Minimum viable population

Last updated December 31, 2023

Minimum viable population (MVP) is a lower bound on the population of a species, such that it can survive in the wild. This term is commonly used in the fields of biology, ecology, and conservation biology. MVP refers to the smallest possible size at which a biological population can exist without facing extinction from natural disasters or demographic, environmental, or genetic stochasticity.^[1] The term "population" is defined as a group of interbreeding individuals in similar geographic area that undergo negligible gene flow with other groups of the species.^[2] Typically, MVP is used to refer to a wild population, but can also be used for ex situ conservation (Zoo populations).

Estimation

There is no unique definition of what constitutes a sufficient population for the continuation of a species, because whether a species survives will depend to some extent on random events. Thus, any calculation of a minimum viable population (MVP) will depend on the population projection model used.^[3] A set of random (stochastic) projections might be used to estimate the initial population size needed (based on the assumptions in the model) for there to be, (for example) a 95% or 99% probability of survival 1,000 years into the future.^[4] Some models use generations as a unit of time rather than years in order to maintain consistency between taxa.^[5] These projections (population viability analyses, or PVA) use computer simulations to model populations using demographic and environmental information to project future population dynamics. The probability assigned to a PVA is arrived at after repeating the environmental simulation thousands of times.

Extinction

Small populations are at a greater risk of extinction than larger populations due to small populations having less capacity to recover from adverse stochastic (i.e. random) events. Such events may be divided into four sources:^[3]

Demographic stochasticity: Demographic stochasticity is often only a driving force toward extinction in populations with fewer than 50 individuals. Random events influence the fecundity and survival of individuals in a population, and in larger populations, these events tend to stabilize toward a steady growth rate. However, in small populations there is much more relative variance, which can in turn cause extinction.^[3]
Environmental stochasticity: Small, random changes in the abiotic and biotic components of the ecosystem that a population inhabits fall under environmental stochasticity. Examples are changes in climate over time and the arrival of another species that competes for resources. Unlike demographic and genetic stochasticity, environmental stochasticity tends to affect populations of all sizes.^[3]
Natural catastrophes: An extension of environmental stochasticity, natural disasters are random, large scale events such as blizzards, droughts, storms, or fires that directly reduce a population within a short period of time. Natural catastrophes are the hardest events to predict, and MVP models often have difficulty factoring them in.^[3]
Genetic stochasticity: Small populations are vulnerable to genetic stochasticity, the random change in allele frequencies over time, also known as genetic drift. Genetic drift can cause alleles to disappear from a population, and this lowers genetic diversity. In small populations, low genetic diversity can increase rates of inbreeding, which can result in inbreeding depression, in which a population made up of genetically similar individuals loses fitness.
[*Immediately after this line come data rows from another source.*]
/-! ## §1 Entry decay of the soft and hard minimisers, uniform in the level, on every torus -/

/-- **THE SOFT MINIMISER's ENTRIES DECAY, n-UNIFORMLY, EVERY TORUS**: `∃ C δ > 0` (functions of `d, a′`) with
`‖M_n(x, y)‖ ≤ C·e^{−δ·|blockOf x − y|_{T,∞}}` for every `n ≥ 1`, every torus `M`, all `x, y` (`M_n = a′G′_nQ′*`; the zeroth letter
`ScalarZerothLetterTorus.rowDecay_Gps` read at the staircase `Q′*`). [folklore] -/
theorem norm_Msoft_apply_le {a' : ℝ} (ha' : 0 < a') :
    ∃ C δ : ℝ, 0 < C ∧ 0 < δ ∧ ∀ (n : ℕ) [NeZero n] (M : Fin (d + 1) → ℕ) [∀ μ, NeZero (M μ)]
      (x : Tor (fine n M)) (y : Tor M),
        ‖Msoft n M a' x y‖ ≤ C * Real.exp (-(δ * torusSupNorm M (rep M (blockOf n M x) - rep M y))) := by
  obtain ⟨δ₀, C, hδ₀, hC, h⟩ := rowDecay_Gps d ha'
  refine ⟨a' * C, δ₀, by positivity, hδ₀, fun n _ M _ x y => ?_⟩
  have hrow := h n M x y
  have hM : Msoft n M a' x y = (a' : ℂ) * ∑ x', (if blockOf n M x' = y then Gps n M a' x x' else 0) := by
    simp only [Msoft, Matrix.smul_apply, smul_eq_mul, Matrix.mul_apply, blkInj, mul_ite, mul_one, mul_zero]
  rw [hM, norm_mul, Complex.norm_real, Real.norm_of_nonneg ha'.le, mul_assoc]
  refine mul_le_mul_of_nonneg_left ((norm_sum_le _ _).trans (le_trans (Finset.sum_le_sum fun x' _ => ?_) hrow)) ha'.le
  split_ifs <;> simp
import Summits.BirchSwinnertonDyer.BirchSwinnertonDyer.Theorems.KatoDescentPotSupersingularWildUpperOptimalSharpRoadMult
import Summits.BirchSwinnertonDyer.BirchSwinnertonDyer.Theorems.KatoDescentPotSupersingularWildUpperHeegnerSharpRoad
import Summits.BirchSwinnertonDyer.BirchSwinnertonDyer.Theorems.KimAtThreeKolyvaginIsogenyTransport
import Summits.BirchSwinnertonDyer.BirchSwinnertonDyer.Theorems.SmallImageMuTransferMuTransferStubCm
import Summits.BirchSwinnertonDyer.Rank1Residual.X12.InertCoreEveryCurve
import Summits.BirchSwinnertonDyer.Rank1Residual.O6.X3WildOfKMCTorsionFreeMember
import Literature.NumberTheory.EllipticCurves.IsogenyQuadraticTwistProofs
import HarnessLib

/-!
# Route `KatoDescentPotSupersingular` (rung K9, wild `3`, cell `bsd-potss`): the BODY of the U₀-ns node
# `WildUpperNonsurjTower` (item 19189) THROUGH THE OPTIMAL MEMBER OF THE CLASS — the ♯ rows from the two
# displayed Jetchev readings of `…WildUpperOptimalSharpRoadMult` (`q ≠ 3` A-rows in the MULTIPLICATIVE-prime form of
# referee g28's D-audit sign-off — `q ∥ N`, `3 ∤ c₃` displayed —, `q = 3` B-rows), Coates–Sujatha's (A)
# (crux 19386 `WildFineSelmerCoatesSujatha`) load-bearing only on the RESIDUE classes (Manin-dirty optimal member,
# or two Tamagawa-`3` primes: the census C/D rows); K9 twin of `…TameUpperOptimalSharpNodes` (seat
# `bsd-potss-k8t-c4` g7, courtesy); route-free; nothing booked, no item closed, BSD is not proved by any of this

THE RE-CUT of g6's K9 node (p473967 `WildUpperHeegnerSharpRoad.wildUpperNonsurjTower_of_lower_of_rankOne_of_sharpIndexBound_of_fineSelmerManin`,
`hJ` at the row in product form for any Manin-clean datum; (A) on the Manin-dirty rows): the displayed inputs become

* `hJr` / `hJp` — the Jetchev readings of the prequel (optimal datum with `3 ∤ c`, `3`-primary `Ш`, ONE Tamagawa
  prime, `q ≠ 3` with `q ∥ N` and `3 ∤ c₃(E)` resp. `q = 3`; additive potentially good, rank `0`, non-CM, `E[3]` irreducible, `3`-adic tower
  not onto) — census of k8t-c4 g6 (j262010): 78 A-rows (`q ≠ 3`), 58 B-rows (`q = 3`, Kodaira IV / IV*);
* `hCS` — Coates–Sujatha's (A) on the RESIDUE rows: non-CM O6 rank-`0` rows `W` (`E[3]` irreducible, tower not
  onto) whose class has an optimal member `W₀` (lattice-optimal datum `D₀` at `N_E`) with `3 ∣ c(D₀)` (Manin-dirty;
  census ∅) or with the `3`-part of `∏c_ℓ(W₀)` carried by no single bad prime (census: the 23 multi-Tamagawa
  rows, Jetchev's Conj. 1.3 territory — or fine-unit anchors, k9-c4 g6 p482042).

THE ROAD (`wildUpperNonsurjTower_of_jetchevReadings_of_cruxAResidue`, conclusion = the BODY of 19189): at a row
`W` — CM → Burungale–Flach; otherwise take the OPTIMAL member `W₀ ∼ W` with its lattice-optimal datum `D₀`
(`X12.exists_isIsogenous_optimal`); residue rows → the fine-Selmer port of Kato 14.5 (3) + (A) AT `W`; else the
prequel AT `W₀`: `r_an`, additivity with integral `j`, CM-ness, irreducibility and TOWER non-surjectivity move
along the isogeny (`analyticRank_eq_of_isIsogenous'`, `Additive.Addv.of_isIsogenous_of_padicValRat_j_nonneg`,
`X12.hasCM_iff_of_isIsogenous`, `exists_torsionIso_of_isIsogenous_of_irreducible` with
`GaloisImage.irr_and_not_surj_of_torsionIso` for `E[3]`, `KimAtThreeKolyvaginIsogenyTransport.towerSurjective_of_isIsogenous`
for the tower); `#Ш_an ∈ ℚ` (L₀ body AT `W`) and the twists' lower halves (`WildRankOne` at the minimal model of
`E^{(d_K)}`, an O6 row by `classO6_twist_of_heegner`) are CARRIED to `W₀` by Cassels' isogeny invariance
(`X12.exists_shaAn_eq_of_isIsogenous`, `X12.missingLowerBoundAt_of_isIsogenous`, `IsIsogenous.quadraticTwist`); the
upper half comes back by `X12.missingUpperBoundAt_of_isIsogenous`. (`ClassO6` itself would transport — `f₃` and
`Addv` are class invariants — but is not needed at `W₀`.)

Inputs otherwise as in p473967 — the BODIES of the K9 items L₀ `WildLowerHalfRankZero` (19195), `WildRankOne`
(19200), `KatoTamagawaExactInputs` (GZK, modularity; A161″ unused), `PublishedInputsFineSelmerCM`; Gross–Zagier,
Kolyvagin, Matar–Nekovář, newforms, Bump–Friedberg–Hoffstein — plus Cassels (`bsdRHS_eq_of_isIsogenous`, held:
the route's `…CasselsRed` child). Conditional throughout; nothing asserted; NO item closed; BSD is NOT proved.

References: [Jetchev2008] Hyp. (∗), Thm. 1.4, Cor. 1.5 (p. 3), Lemma 4.3 / 4.5 (p. 9), Rem. 6.2 (p. 15);
[MatarNekovar2019] Thm. 0.3, §0.11; [MilneADT2006] Thm. I.7.3, Rem. I.7.4; [Kato2004Asterisque] Thm. 14.5 (3);
[CoatesSujatha2005] Conj. A; [BurungaleFlach2024] Cor. 2; [CremonaAlgorithms1997] §3.9; [PastenShimura2024] §2;
[SilvermanATAEC1994] IV.9.4; [Miller2011LMS] Def. 1.1.
-/

set_option autoImplicit false
-- the Theorems directory repeats the summit name (sibling precedent `KatoDescentPotSupersingularAssembly.lean`)
set_option linter.dupNamespace false

noncomputable section

open scoped Classical NumberField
Inbreeding in a population reduces fitness by causing deleterious recessive alleles to become more common in the population, and also by reducing adaptive potential. The so-called "50/500 rule", where a population needs 50 individuals to prevent inbreeding depression, and 500 individuals to guard against genetic drift at-large, is an oft-used benchmark for an MVP, but a recent study suggests that this guideline is not applicable across a wide diversity of taxa.^[4]^[3]

Application

MVP does not take external intervention into account. Thus, it is useful for conservation managers and environmentalists; a population may be increased above the MVP using a captive breeding program or by bringing other members of the species in from other reserves.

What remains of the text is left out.